import Literature.Analysis.FunctionSpaces.PVFunctionsProofs
import Literature.Analysis.FunctionSpaces.BussWitnessingPV
import Literature.Computability.Complexity.BoundedArithmeticDefinabilityProofs
import HarnessLib

/-!
# Buss's Main Theorem in `PV` form: discharge of `isPVDefinable_iff_isSigmabDefinable`

Sibling proof file of `PVFunctions.lean` (D-0014) for the named fact
`Literature.Analysis.FunctionSpaces.isPVDefinable_iff_isSigmabDefinable`:

> a unary function `F : ℕ → ℕ` is `PV`-definable (the interpretation of a function symbol of
> Cook's `PV`, i.e. lies in Cobham's class `𝓛`) **iff** it is `Σᵇ₁`-definable in `S₂¹`

(Buss 1986, Ch. 5, Main Theorem 5 together with Ch. 6, where `S₂¹(PV)` is shown conservative over
`S₂¹` and every `PV` symbol `Σᵇ₁`-definable; Krajíček 1995, Thm. 5.3.1 (Cobham), Lemma 6.1.1 /
§5.2–5.4 (every polynomial-time function is `Σᵇ₁`-definable in `S₂¹`) and Thm. 7.2.3 (Buss's
witnessing theorem)).

The three ingredients are proved elsewhere in the tree and are only assembled here:

* `→` : a `PV`-definable function is polynomial-time computable on binary notation
  (`polyTimeComputable_of_isPVDefinable`, the easy half of Cobham's theorem `cobham_holds`,
  `PVFunctionsProofs.lean`), hence `Σᵇ₁`-definable in `S₂¹`
  (`Literature.Computability.Complexity.isSigmabDefinable_S2_one_of_polyTimeComputable_holds`,
  `BoundedArithmeticDefinabilityProofs.lean`: the graph of the padded `TM2` computation is a
  `Σᵇ₁` definition, total and functional in every model of `BASIC + Σᵇ₁-PIND`);
* `←` : Buss's witnessing theorem in `PV` form
  (`isPVDefinable_of_isSigmabDefinable_S2_one`, `BussWitnessingPV.lean`, proved
  model-theoretically via Herbrand-saturated models of the true universal theory of `(ℕ, PV)`,
  after Zambella 1996 and Avigad 2002).

## References

* S. R. Buss, *Bounded Arithmetic*, Bibliopolis 1986, Ch. 5 (Main Theorem 5), Ch. 6 (`PV`,
  `S₂¹(PV)`).
* J. Krajíček, *Bounded Arithmetic, Propositional Logic and Complexity Theory*, CUP 1995,
  Thm. 5.3.1, Lemma 6.1.1, Thm. 7.2.3, Thm. 7.6.3.
* A. Cobham, *The intrinsic computational difficulty of functions*, 1965.
-/

namespace Literature.Analysis.FunctionSpaces

open _root_.Computability Literature.Computability.MetaComplexity Literature.Computability.Complexity

/-- **`PV`-definable ⇒ `Σᵇ₁`-definable in `S₂¹`** (Buss 1986, Ch. 6: every function symbol of `PV`
is `Σᵇ₁`-definable in `S₂¹`; here via Cobham's theorem and the `Σᵇ₁`-definability of
polynomial-time functions, Krajíček 1995, Thm. 5.3.1 and Lemma 6.1.1).
[cite: Buss1986, Ch. 5, Main Theorem 5 and Ch. 6] -/
theorem isSigmabDefinable_S2_one_of_isPVDefinable {F : ℕ → ℕ}
    (hF : IsPVDefinable fun v : Fin 1 → ℕ => F (v 0)) : IsSigmabDefinable (S2 1) 1 F :=
  isSigmabDefinable_S2_one_of_polyTimeComputable_holds (polyTimeComputable_of_isPVDefinable hF)

/-- **Discharge of `isPVDefinable_iff_isSigmabDefinable` — Buss's Main Theorem in `PV` form**:
a unary function is the interpretation of a `PV` symbol iff it is `Σᵇ₁`-definable in `S₂¹`
(Buss 1986, Ch. 5, Main Theorem 5, with Ch. 6; Krajíček 1995, Thm. 5.3.1, Lemma 6.1.1,
Thm. 7.2.3).  `→` is `isSigmabDefinable_S2_one_of_isPVDefinable`; `←` is the witnessing theorem
`isPVDefinable_of_isSigmabDefinable_S2_one`. [cite: Buss1986, Ch. 5, Main Theorem 5 and Ch. 6] -/
theorem isPVDefinable_iff_isSigmabDefinable_holds : isPVDefinable_iff_isSigmabDefinable :=
  fun _ => ⟨isSigmabDefinable_S2_one_of_isPVDefinable, isPVDefinable_of_isSigmabDefinable_S2_one⟩

end Literature.Analysis.FunctionSpaces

----------

◆ **Assigned task**
The entries above must be returned exactly.

◆ **Exercise output**
import Literature.Analysis.FunctionSpaces.PVFunctionsProofs
import Literature.Analysis.FunctionSpaces.BussWitnessingPV
import Literature.Computability.Complexity.BoundedArithmeticDefinabilityProofs
import HarnessLib

/-!
# Buss's Main Theorem in `PV` form: discharge of `isPVDefinable_iff_isSigmabDefinable`

Sibling proof file of `PVFunctions.lean` (D-0014) for the named fact
`Literature.Analysis.FunctionSpaces.isPVDefinable_iff_isSigmabDefinable`:

> a unary function `F : ℕ → ℕ` is `PV`-definable (the interpretation of a function symbol of
> Cook's `PV`, i.e. lies in Cobham's class `𝓛`) **iff** it is `Σᵇ₁`-definable in `S₂¹`

(Buss 1986, Ch. 5, Main Theorem 5 together with Ch. 6, where `S₂¹(PV)` is shown conservative over
`S₂¹` and every `PV` symbol `Σᵇ₁`-definable; Krajíček 1995, Thm. 5.3.1 (Cobham), Lemma 6.1.1 /
§5.2–5.4 (every polynomial-time function is `Σᵇ₁`-definable in `S₂¹`) and Thm. 7.2.3 (Buss's
witnessing theorem)).

The three ingredients are proved elsewhere in the tree and are only assembled here:

* `→` : a `PV`-definable function is polynomial-time computable on binary notation
  (`polyTimeComputable_of_isPVDefinable`, the easy half of Cobham's theorem `cobham_holds`,
  `PVFunctionsProofs.lean`), hence `Σᵇ₁`-definable in `S₂¹`
  (`Literature.Computability.Complexity.isSigmabDefinable_S2_one_of_polyTimeComputable_holds`,
  `BoundedArithmeticDefinabilityProofs.lean`: the graph of the padded `TM2` computation is a
  `Σᵇ₁` definition, total and functional in every model of `BASIC + Σᵇ₁-PIND`);
* `←` : Buss's witnessing theorem in `PV` form
  (`isPVDefinable_of_isSigmabDefinable_S2_one`, `BussWitnessingPV.lean`, proved
  model-theoretically via Herbrand-saturated models of the true universal theory of `(ℕ, PV)`,
  after Zambella 1996 and Avigad 2002).

## References

* S. R. Buss, *Bounded Arithmetic*, Bibliopolis 1986, Ch. 5 (Main Theorem 5), Ch. 6 (`PV`,
  `S₂¹(PV)`).
* J. Krajíček, *Bounded Arithmetic, Propositional Logic and Complexity Theory*, CUP 1995,
  Thm. 5.3.1, Lemma 6.1.1, Thm. 7.2.3, Thm. 7.6.3.
* A. Cobham, *The intrinsic computational difficulty of functions*, 1965.
-/

namespace Literature.Analysis.FunctionSpaces

open _root_.Computability Literature.Computability.MetaComplexity Literature.Computability.Complexity

/-- **`PV`-definable ⇒ `Σᵇ₁`-definable in `S₂¹`** (Buss 1986, Ch. 6: every function symbol of `PV`
is `Σᵇ₁`-definable in `S₂¹`; here via Cobham's theorem and the `Σᵇ₁`-definability of
polynomial-time functions, Krajíček 1995, Thm. 5.3.1 and Lemma 6.1.1).
[cite: Buss1986, Ch. 5, Main Theorem 5 and Ch. 6] -/
theorem isSigmabDefinable_S2_one_of_isPVDefinable {F : ℕ → ℕ}
    (hF : IsPVDefinable fun v : Fin 1 → ℕ => F (v 0)) : IsSigmabDefinable (S2 1) 1 F :=
  isSigmabDefinable_S2_one_of_polyTimeComputable_holds (polyTimeComputable_of_isPVDefinable hF)

/-- **Discharge of `isPVDefinable_iff_isSigmabDefinable` — Buss's Main Theorem in `PV` form**:
a unary function is the interpretation of a `PV` symbol iff it is `Σᵇ₁`-definable in `S₂¹`
(Buss 1986, Ch. 5, Main Theorem 5, with Ch. 6; Krajíček 1995, Thm. 5.3.1, Lemma 6.1.1,
Thm. 7.2.3).  `→` is `isSigmabDefinable_S2_one_of_isPVDefinable`; `←` is the witnessing theorem
`isPVDefinable_of_isSigmabDefinable_S2_one`. [cite: Buss1986, Ch. 5, Main Theorem 5 and Ch. 6] -/
theorem isPVDefinable_iff_isSigmabDefinable_holds : isPVDefinable_iff_isSigmabDefinable :=
  fun _ => ⟨isSigmabDefinable_S2_one_of_isPVDefinable, isPVDefinable_of_isSigmabDefinable_S2_one⟩

end Literature.Analysis.FunctionSpaces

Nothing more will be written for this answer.